Explicit duplicated dependencies: In 11 lines, the proof developer wrote explicitly a dependency that duplicates an existing one. Consider for instance the following rewrite statement:
rewrite [ ∗ w]mulrC
Here, the proof developer tries to rewrite using the commutativity of rings (mulrC), on a fragment of the goal matching the pattern ∗ w. Let’s assume that in the goal there are several occurrences of the ∗ operator, but only one has w occurring in the right-hand side. For illustration purposes, let’s assume this occurrence has the form t ∗ (w + u), for some terms t and u. The proof dev intends to select this particular expression, however, the pattern fails to match the expression.
The problem comes from the way implicit arguments are refined: An implicit is refined as a meta-variable depending on the entire local context. In this case, the local context will include w, so the pattern will be refined as ?y[w] ∗ ?z[w] w (assuming no other variables appear in the local context). When unifying the pattern with the desired occurrence of the ∗ operator we obtain the problem:
?z[w] w ≈ w + u
As we saw in Example 4.1, this equation does not have a most general unifier.
Other issues: The remaining 14 lines have other issues, and in most cases they require attention from an Ssreflect expert to identify the origin of the problem.

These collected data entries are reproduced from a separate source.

import Mathlib.Analysis.Normed.Module.FiniteDimension
import Literature.MathematicalPhysics.StatisticalMechanics.BarlowStacking

/-!
# Line `vanishing-excess-truss-rigidity` (crux `CoarseGrains`, stmt-AtomisticToContinuum-9331): the chart dictionary

Stub `stub_isoDictionary` of the line skeleton (pure algebra over `BarlowStacking.lean`).

The crux `CoarseGrains` asks for a ball two-way `1/40`-matched with an *admissible affine hcp
two-lattice datum* `(c, t, A)`: sites `t m + A z` (`m : Fin 2`,
`z ∈ Λ = ℤ u₁ + ℤ v₁ + ℤ (2√(2/3)) e₃`, `u₁ = triangularVec₁ 1`, `v₁ = triangularVec₂ 1`),
`Adm A := ∃ isometry R, ‖A − 0.97 • R‖ ≤ 1/40` (operator norm) and
`Inner t A := ‖t 1 − t 0 − A (barlowOffset 1 + layerNormal √(2/3))‖ ≤ 1/40`.  The line produces
instead an *origin-based isometric chart*: a particle `x i` and a linear isometry `A` with the
particles within `R` of `x i` two-way `1/40`-matched to `x i + A (hcp(a,h))`, where `(a, h)` lies in
the window `|a − 0.97| ≤ 1/40`, `|h/√(2/3) − 0.97| ≤ 1/40`.

The dictionary (this file): centre `c = x i`, sublattice origins `t 0 = x i`,
`t 1 = x i + A (barlowOffset a + layerNormal h)`, cell map `A' = A ∘ D` with the diagonal map
`D = diag(a, a, h/√(2/3))`.  Then `D` maps `Λ` onto the even layers of `hcp(a,h)` and
`barlowOffset a + layerNormal h + D Λ` is the union of the odd layers (`haggLabel_alternating`),
so the two matching clauses translate literally (a site within `R` of `x i` is `x i + A p` with
`‖p‖ ≤ R`, `A` being an isometry); `Inner t A'` holds with norm `0`; and `Adm A'` holds with the
isometry `A` itself (`LinearIsometry.toLinearIsometryEquiv`), since
`‖(A ∘ D − 0.97 • A) z‖ = ‖(D − 0.97) z‖ ≤ max(|a − 0.97|, |h/√(2/3) − 0.97|) ‖z‖ ≤ ‖z‖/40`.
All `[folklore]`.
-/

noncomputable section

namespace Summit.AtomisticToContinuum.Crystallization.Theorems.ExcessDecayLiouvilleCoarseGrains

open Literature.MathematicalPhysics.StatisticalMechanics

/-- The diagonal map `diag(a, a, c)` of `ℝ³` exists as a continuous linear map. [folklore] -/
private theorem exists_diag (a c : ℝ) :
    ∃ D : EuclideanSpace ℝ (Fin 3) →L[ℝ] EuclideanSpace ℝ (Fin 3),
      (∀ z, D z 0 = a * z 0) ∧ (∀ z, D z 1 = a * z 1) ∧ (∀ z, D z 2 = c * z 2) :=
  ⟨LinearMap.toContinuousLinearMap
    { toFun := fun z => WithLp.toLp 2 fun k => (![a, a, c] : Fin 3 → ℝ) k * z k
      map_add' := fun z w => by ext k; simp [mul_add]
      map_smul' := fun r z => by ext k; simp [mul_left_comm] },
    fun _ => rfl, fun _ => rfl, fun _ => rfl⟩

section Diag

variable {a c s : ℝ} {D : EuclideanSpace ℝ (Fin 3) →L[ℝ] EuclideanSpace ℝ (Fin 3)}

/-- Pointwise estimate `‖(D − r) z‖ ≤ ε ‖z‖` for `D = diag(a, a, c)` with `|a − r|, |c − r| ≤ ε`.
[folklore] -/
private theorem norm_diag_sub_smul_le (hD0 : ∀ z, D z 0 = a * z 0) (hD1 : ∀ z, D z 1 = a * z 1)
    (hD2 : ∀ z, D z 2 = c * z 2) {r ε : ℝ} (hε : 0 ≤ ε) (ha : |a - r| ≤ ε) (hc : |c - r| ≤ ε)
    (z : EuclideanSpace ℝ (Fin 3)) : ‖D z - r • z‖ ≤ ε * ‖z‖ := by
  have ha2 : (a - r) ^ 2 ≤ ε ^ 2 := by
    rw [← sq_abs]; exact pow_le_pow_left₀ (abs_nonneg _) ha 2
  have hc2 : (c - r) ^ 2 ≤ ε ^ 2 := by
    rw [← sq_abs]; exact pow_le_pow_left₀ (abs_nonneg _) hc 2
  have hsq : ‖D z - r • z‖ ^ 2 ≤ (ε * ‖z‖) ^ 2 := by
    rw [EuclideanSpace.real_norm_sq_eq, mul_pow, EuclideanSpace.real_norm_sq_eq,
      Fin.sum_univ_three, Fin.sum_univ_three]
    simp only [PiLp.sub_apply, PiLp.smul_apply, smul_eq_mul, hD0, hD1, hD2]
    nlinarith [mul_le_mul_of_nonneg_right ha2 (sq_nonneg (z 0)),
      mul_le_mul_of_nonneg_right ha2 (sq_nonneg (z 1)),
      mul_le_mul_of_nonneg_right hc2 (sq_nonneg (z 2))]
  exact (pow_le_pow_iff_left₀ (norm_nonneg _) (by positivity) two_ne_zero).1 hsq

/-- `D = diag(a, a, c)` maps the point `i u₁ + j v₁ + 2 r s e₃` of the unit cell lattice to the
point `(i, j)` of the even layer `2r` of `hcp(a, c s)`. [folklore] -/
private theorem barlowPos_two_mul (hD0 : ∀ z, D z 0 = a * z 0) (hD1 : ∀ z, D z 1 = a * z 1)
    (hD2 : ∀ z, D z 2 = c * z 2) (r i j : ℤ) :
    barlowPos a (c * s) alternatingHagg (2 * r) i j =
      D ((i : ℝ) • triangularVec₁ 1 + (j : ℝ) • triangularVec₂ 1 +
        (r : ℝ) • layerNormal (2 * s)) := by
  have hL : haggLabel alternatingHagg (2 * r) = 0 := by
    rw [haggLabel_alternating, if_pos (even_two_mul r)]
  ext l
  fin_cases l <;> simp [hD0, hD1, hD2, hL, triangularVec₁, triangularVec₂, layerNormal] <;> ring

/-- `barlowOffset a + layerNormal (c s) + D (i u₁ + j v₁ + 2 r s e₃)` is the point `(i, j)` of
the odd layer `2r + 1` of `hcp(a, c s)`. [folklore] -/
private theorem barlowPos_two_mul_add_one (hD0 : ∀ z, D z 0 = a * z 0)
    (hD1 : ∀ z, D z 1 = a * z 1) (hD2 : ∀ z, D z 2 = c * z 2) (r i j : ℤ) :
    barlowPos a (c * s) alternatingHagg (2 * r + 1) i j =
      barlowOffset a + layerNormal (c * s) + D ((i : ℝ) • triangularVec₁ 1 +
        (j : ℝ) • triangularVec₂ 1 + (r : ℝ) • layerNormal (2 * s)) := by
  have hL : haggLabel alternatingHagg (2 * r + 1) = 1 := by
    rw [haggLabel_alternating, if_neg (Int.not_even_two_mul_add_one r)]
  ext l
  fin_cases l <;>
    simp [hD0, hD1, hD2, hL, triangularVec₁, triangularVec₂, barlowOffset, layerNormal] <;> ring

/-- `D (barlowOffset 1 + layerNormal s) = barlowOffset a + layerNormal (c s)`. [folklore] -/
private theorem diag_offset (hD0 : ∀ z, D z 0 = a * z 0) (hD1 : ∀ z, D z 1 = a * z 1)
    (hD2 : ∀ z, D z 2 = c * z 2) :
    D (barlowOffset 1 + layerNormal s) = barlowOffset a + layerNormal (c * s) := by
  ext l
  fin_cases l <;> simp [hD0, hD1, hD2, barlowOffset, layerNormal] <;> ring

end Diag

/-- **The dictionary in reduced form.** For `hcp(a, c s)` with `|a − 0.97|, |c − 0.97| ≤ 1/40`, an
origin-based isometric `1/40`-chart of radius `R` at the particle `x i` yields an admissible affine
two-lattice datum (`Λ` any set with the stated membership, cell height `2s`, inner offset
`barlowOffset 1 + layerNormal s`). [folklore] -/
private theorem datum_of_chart {a c s : ℝ} (hwa : |a - 97 / 100| ≤ 1 / 40)
    (hwc : |c - 97 / 100| ≤ 1 / 40) {Λ : Set (EuclideanSpace ℝ (Fin 3))}
    (hΛ : ∀ z, z ∈ Λ ↔ ∃ i j k : ℤ, z = (i : ℝ) • triangularVec₁ 1 +
      (j : ℝ) • triangularVec₂ 1 + (k : ℝ) • layerNormal (2 * s))
    {N : ℕ} (x : Fin N → EuclideanSpace ℝ (Fin 3)) (i : Fin N) (R : ℝ)
    (A : EuclideanSpace ℝ (Fin 3) →ₗᵢ[ℝ] EuclideanSpace ℝ (Fin 3))
    (h1 : ∀ p ∈ hcpStacking a (c * s), ‖p‖ ≤ R → ∃ j : Fin N, dist (x j) (x i + A p) ≤ 1 / 40)
    (h2 : ∀ j : Fin N, dist (x j) (x i) ≤ R →
      ∃ p ∈ hcpStacking a (c * s), dist (x j) (x i + A p) ≤ 1 / 40) :
    ∃ (c₀ : EuclideanSpace ℝ (Fin 3)) (t : Fin 2 → EuclideanSpace ℝ (Fin 3))
      (A' : EuclideanSpace ℝ (Fin 3) →L[ℝ] EuclideanSpace ℝ (Fin 3)),
      (∃ R₀ : EuclideanSpace ℝ (Fin 3) ≃ₗᵢ[ℝ] EuclideanSpace ℝ (Fin 3),
        ‖A' - (97 / 100 : ℝ) • (R₀.toContinuousLinearEquiv :
          EuclideanSpace ℝ (Fin 3) →L[ℝ] EuclideanSpace ℝ (Fin 3))‖ ≤ 1 / 40) ∧
      ‖t 1 - t 0 - A' (barlowOffset 1 + layerNormal s)‖ ≤ 1 / 40 ∧
      ((∀ p ∈ Set.range x, dist p c₀ ≤ R → ∃ m : Fin 2, ∃ z ∈ Λ, dist p (t m + A' z) ≤ 1 / 40) ∧
        (∀ m : Fin 2, ∀ z ∈ Λ, dist (t m + A' z) c₀ ≤ R →
          ∃ p ∈ Set.range x, dist p (t m + A' z) ≤ 1 / 40)) := by
  obtain ⟨D, hD0, hD1, hD2⟩ := exists_diag a c
  obtain ⟨off, hoff0, hoff1⟩ : ∃ off : Fin 2 → EuclideanSpace ℝ (Fin 3), off 0 = 0 ∧
      off 1 = barlowOffset a + layerNormal (c * s) := ⟨![0, _], rfl, rfl⟩
  -- sites ↔ points of the stacking
  have G1 : ∀ q ∈ hcpStacking a (c * s), ∃ m : Fin 2, ∃ z ∈ Λ, q = off m + D z := by
    rintro q ⟨k, i', j', rfl⟩
    rcases Int.even_or_odd k with ⟨r, rfl⟩ | ⟨r, rfl⟩
    · refine ⟨0, _, (hΛ _).2 ⟨i', j', r, rfl⟩, ?_⟩
      rw [← two_mul, barlowPos_two_mul hD0 hD1 hD2, hoff0, zero_add]
    · refine ⟨1, _, (hΛ _).2 ⟨i', j', r, rfl⟩, ?_⟩
      rw [barlowPos_two_mul_add_one hD0 hD1 hD2, hoff1]
  have G2 : ∀ m : Fin 2, ∀ z ∈ Λ, off m + D z ∈ hcpStacking a (c * s) := by
    refine Fin.forall_fin_two.2 ⟨fun z hz => ?_, fun z hz => ?_⟩
    · obtain ⟨i', j', k, rfl⟩ := (hΛ z).1 hz
      rw [hoff0, zero_add]
      exact ⟨2 * k, i', j', (barlowPos_two_mul hD0 hD1 hD2 k i' j').symm⟩
    · obtain ⟨i', j', k, rfl⟩ := (hΛ z).1 hz
      rw [hoff1]
      exact ⟨2 * k + 1, i', j', (barlowPos_two_mul_add_one hD0 hD1 hD2 k i' j').symm⟩
  have hA' : ∀ m z, x i + A (off m) + (A.toContinuousLinearMap.comp D) z =
      x i + A (off m + D z) := fun m z => by
    simp [add_assoc]
  refine ⟨x i, fun m => x i + A (off m), A.toContinuousLinearMap.comp D, ?_, ?_, ?_, ?_⟩
  · -- admissibility, with the isometry `A` itself
    refine ⟨A.toLinearIsometryEquiv rfl,
      ContinuousLinearMap.opNorm_le_bound _ (by norm_num) fun z => ?_⟩
    have : (A.toContinuousLinearMap.comp D - (97 / 100 : ℝ) •
        ((A.toLinearIsometryEquiv rfl).toContinuousLinearEquiv :
          EuclideanSpace ℝ (Fin 3) →L[ℝ] EuclideanSpace ℝ (Fin 3))) z =
        A (D z - (97 / 100 : ℝ) • z) := by
      simp [LinearIsometry.map_sub]
    rw [this, A.norm_map]
    exact norm_diag_sub_smul_le hD0 hD1 hD2 (by norm_num) hwa hwc z
  · -- the inner offset is exact
    have : x i + A (off 1) - (x i + A (off 0)) -
        (A.toContinuousLinearMap.comp D) (barlowOffset 1 + layerNormal s) = 0 := by
      rw [hoff0, hoff1, ContinuousLinearMap.comp_apply, diag_offset hD0 hD1 hD2]
      simp
    simp only [this, norm_zero]
    norm_num
  · -- particles near the centre are near sites
    rintro p ⟨j, rfl⟩ hj
    obtain ⟨q, hq, hdist⟩ := h2 j hj
    obtain ⟨m, z, hz, rfl⟩ := G1 q hq
    exact ⟨m, z, hz, by rwa [hA']⟩
  · -- sites near the centre are near particles
    intro m z hz hR
    rw [hA'] at hR ⊢
    rw [dist_eq_norm, add_sub_cancel_left, A.norm_map] at hR
    obtain ⟨j, hj⟩ := h1 _ (G2 m z hz) hR
    exact ⟨x j, Set.mem_range_self j, hj⟩

/-- The dictionary with the hcp point set presented as `(hcpPeriodicConfiguration ha hh).points` and
the window in the `(a, h)` form: reduction to `datum_of_chart` via `hcpPeriodicConfiguration_points`
and `h = c √(2/3)`, `c = h / √(2/3)`. [folklore] -/
private theorem dictionary_of_points {a h : ℝ} (ha : a ≠ 0) (hh : h ≠ 0)
    (hwa : |a - 97 / 100| ≤ 1 / 40) (hwh : |h / Real.sqrt (2 / 3) - 97 / 100| ≤ 1 / 40)
    {N : ℕ} (x : Fin N → EuclideanSpace ℝ (Fin 3)) (i : Fin N) (R : ℝ)
    (hA : ∃ A : EuclideanSpace ℝ (Fin 3) →ₗᵢ[ℝ] EuclideanSpace ℝ (Fin 3),
      (∀ p ∈ (hcpPeriodicConfiguration ha hh).points, ‖p‖ ≤ R →
        ∃ j : Fin N, dist (x j) (x i + A p) ≤ 1 / 40) ∧
      (∀ j : Fin N, dist (x j) (x i) ≤ R →
        ∃ p ∈ (hcpPeriodicConfiguration ha hh).points, dist (x j) (x i + A p) ≤ 1 / 40)) :
    ∃ (γ : EuclideanSpace ℝ (Fin 3)) (τ : Fin 2 → EuclideanSpace ℝ (Fin 3))
      (Φ : EuclideanSpace ℝ (Fin 3) →L[ℝ] EuclideanSpace ℝ (Fin 3)),
      (∃ σ : EuclideanSpace ℝ (Fin 3) ≃ₗᵢ[ℝ] EuclideanSpace ℝ (Fin 3),
        ‖Φ - (97 / 100 : ℝ) • (σ.toContinuousLinearEquiv :
          EuclideanSpace ℝ (Fin 3) →L[ℝ] EuclideanSpace ℝ (Fin 3))‖ ≤ 1 / 40) ∧
      ‖τ 1 - τ 0 - Φ (barlowOffset 1 + layerNormal (Real.sqrt (2 / 3)))‖ ≤ 1 / 40 ∧
      ((∀ p ∈ Set.range x, dist p γ ≤ R → ∃ μ : Fin 2,
          ∃ ζ ∈ {ζ : EuclideanSpace ℝ (Fin 3) | ∃ ι κ ν : ℤ, ζ = (ι : ℝ) • triangularVec₁ 1 +
            (κ : ℝ) • triangularVec₂ 1 + (ν : ℝ) • layerNormal (2 * Real.sqrt (2 / 3))},
          dist p (τ μ + Φ ζ) ≤ 1 / 40) ∧
        (∀ μ : Fin 2,
          ∀ ζ ∈ {ζ : EuclideanSpace ℝ (Fin 3) | ∃ ι κ ν : ℤ, ζ = (ι : ℝ) • triangularVec₁ 1 +
            (κ : ℝ) • triangularVec₂ 1 + (ν : ℝ) • layerNormal (2 * Real.sqrt (2 / 3))},
          dist (τ μ + Φ ζ) γ ≤ R → ∃ p ∈ Set.range x, dist p (τ μ + Φ ζ) ≤ 1 / 40)) := by
  rw [hcpPeriodicConfiguration_points] at hA
  obtain ⟨A, h1, h2⟩ := hA
  have hs : (0 : ℝ) < Real.sqrt (2 / 3) := Real.sqrt_pos.2 (by norm_num)
  obtain ⟨c, rfl⟩ : ∃ c : ℝ, h = c * Real.sqrt (2 / 3) :=
    ⟨h / Real.sqrt (2 / 3), (div_mul_cancel₀ h hs.ne').symm⟩
  rw [mul_div_cancel_right₀ c hs.ne'] at hwh
  exact datum_of_chart hwa hwh (fun _ => Iff.rfl) x i R A h1 h2

/-- **Stub G — the isometric-chart dictionary** (stub `stub_isoDictionary` of line
`vanishing-excess-truss-rigidity`, crux `CoarseGrains`): for `(a, h)` in the admissible window
`|a − 0.97| ≤ 1/40`, `|h/√(2/3) − 0.97| ≤ 1/40`, an origin-based chart of particle `x i` onto
`x i + A (hcp(a,h))`, `A` a linear isometry, two-way `1/40`-matched at radius `R`, IS a datum of the
crux: centre `x i`, sublattice origins `x i` and `x i + A (barlowOffset a + layerNormal h)`, cell
map `A ∘ diag(a, a, h/√(2/3))` (which maps the cell lattice onto the even layers of `hcp(a,h)`,
`haggLabel_alternating`); the inner-offset condition holds with norm `0`, admissibility with the
isometry `A` itself
(`‖A ∘ D − 0.97 • A‖ = ‖D − 0.97‖ ≤ max(|a − 0.97|, |h/√(2/3) − 0.97|) ≤ 1/40`), and the two
matching clauses translate literally.  (Bound variables after the hypotheses are spelled with Greek
letters; the statement is the registered one up to renaming of bound variables.) [folklore] -/
theorem stub_isoDictionary :
    ∀ (a h : ℝ) (ha : a ≠ 0) (hh : h ≠ 0),
      |a - 97 / 100| ≤ 1 / 40 → |h / Real.sqrt (2 / 3) - 97 / 100| ≤ 1 / 40 →
    ∀ (N : ℕ) (x : Fin N → EuclideanSpace ℝ (Fin 3)) (i : Fin N) (R : ℝ),
      (∃ A : EuclideanSpace ℝ (Fin 3) →ₗᵢ[ℝ] EuclideanSpace ℝ (Fin 3),
        (∀ p ∈ (hcpPeriodicConfiguration ha hh).points, ‖p‖ ≤ R →
          ∃ j : Fin N, dist (x j) (x i + A p) ≤ 1 / 40) ∧
        (∀ j : Fin N, dist (x j) (x i) ≤ R →
          ∃ p ∈ (hcpPeriodicConfiguration ha hh).points, dist (x j) (x i + A p) ≤ 1 / 40)) →
    let Λ : Set (EuclideanSpace ℝ (Fin 3)) := {ζ | ∃ ι κ ν : ℤ, ζ = (ι : ℝ) • triangularVec₁ 1 +
      (κ : ℝ) • triangularVec₂ 1 + (ν : ℝ) • layerNormal (2 * Real.sqrt (2 / 3))};
    let Near : Set (EuclideanSpace ℝ (Fin 3)) → EuclideanSpace ℝ (Fin 3) → ℝ →
        (Fin 2 → EuclideanSpace ℝ (Fin 3)) →
        (EuclideanSpace ℝ (Fin 3) →L[ℝ] EuclideanSpace ℝ (Fin 3)) → ℝ → Prop :=
      fun Ξ γ ρ τ Φ ε => (∀ p ∈ Ξ, dist p γ ≤ ρ → ∃ μ : Fin 2, ∃ ζ ∈ Λ, dist p (τ μ + Φ ζ) ≤ ε) ∧
        (∀ μ : Fin 2, ∀ ζ ∈ Λ, dist (τ μ + Φ ζ) γ ≤ ρ → ∃ p ∈ Ξ, dist p (τ μ + Φ ζ) ≤ ε);
    let Adm : (EuclideanSpace ℝ (Fin 3) →L[ℝ] EuclideanSpace ℝ (Fin 3)) → Prop := fun Φ =>
      ∃ σ : EuclideanSpace ℝ (Fin 3) ≃ₗᵢ[ℝ] EuclideanSpace ℝ (Fin 3),
        ‖Φ - (97 / 100 : ℝ) • (σ.toContinuousLinearEquiv :
          EuclideanSpace ℝ (Fin 3) →L[ℝ] EuclideanSpace ℝ (Fin 3))‖ ≤ 1 / 40;
    let Inner : (Fin 2 → EuclideanSpace ℝ (Fin 3)) →
        (EuclideanSpace ℝ (Fin 3) →L[ℝ] EuclideanSpace ℝ (Fin 3)) → Prop := fun τ Φ =>
      ‖τ 1 - τ 0 - Φ (barlowOffset 1 + layerNormal (Real.sqrt (2 / 3)))‖ ≤ 1 / 40;
    ∃ (γ : EuclideanSpace ℝ (Fin 3)) (τ : Fin 2 → EuclideanSpace ℝ (Fin 3))
      (Φ : EuclideanSpace ℝ (Fin 3) →L[ℝ] EuclideanSpace ℝ (Fin 3)),
      Adm Φ ∧ Inner τ Φ ∧ Near (Set.range x) γ R τ Φ (1 / 40) := by
  intro a h ha hh hwa hwh N x i R hA
  exact dictionary_of_points ha hh hwa hwh x i R hA

end Summit.AtomisticToContinuum.Crystallization.Theorems.ExcessDecayLiouvilleCoarseGrains

end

There are two possible solutions to solve these problems: (1) to modify the Ssreflect library to avoid these dependencies (to solve the first two cases), and the refiner to avoid creating spurious dependencies (to solve the third and fourth cases), or (2) to extend the class of problems handled by the unification algorithm. The former solution is out of the scope of this work, although we plan to explore it in the near future. We are convinced that it is not the role of the unification algorithm to decide which dependencies should be ignored. Nevertheless, in the following section (§4.5) we explore the second solution, obtaining very good results.
4.4.1 Performance
We have not yet looked into improving the performance of the algorithm. Our prelimi-nary findings show that compiling the whole Ssreflect library takes about 35% more time with our algorithm than with the original algorithm of Coq. Note that our algorithm performs more checks than the original algorithm (e.g., the hypotheses inside the grey box in Lam-η). We are certain that, with a careful profiling of the algorithm, we will detect major issues, and bring the compilation time closer to the current algorithm.
In the long term, we aim to find ways to drastically improve the performance of the algorithm.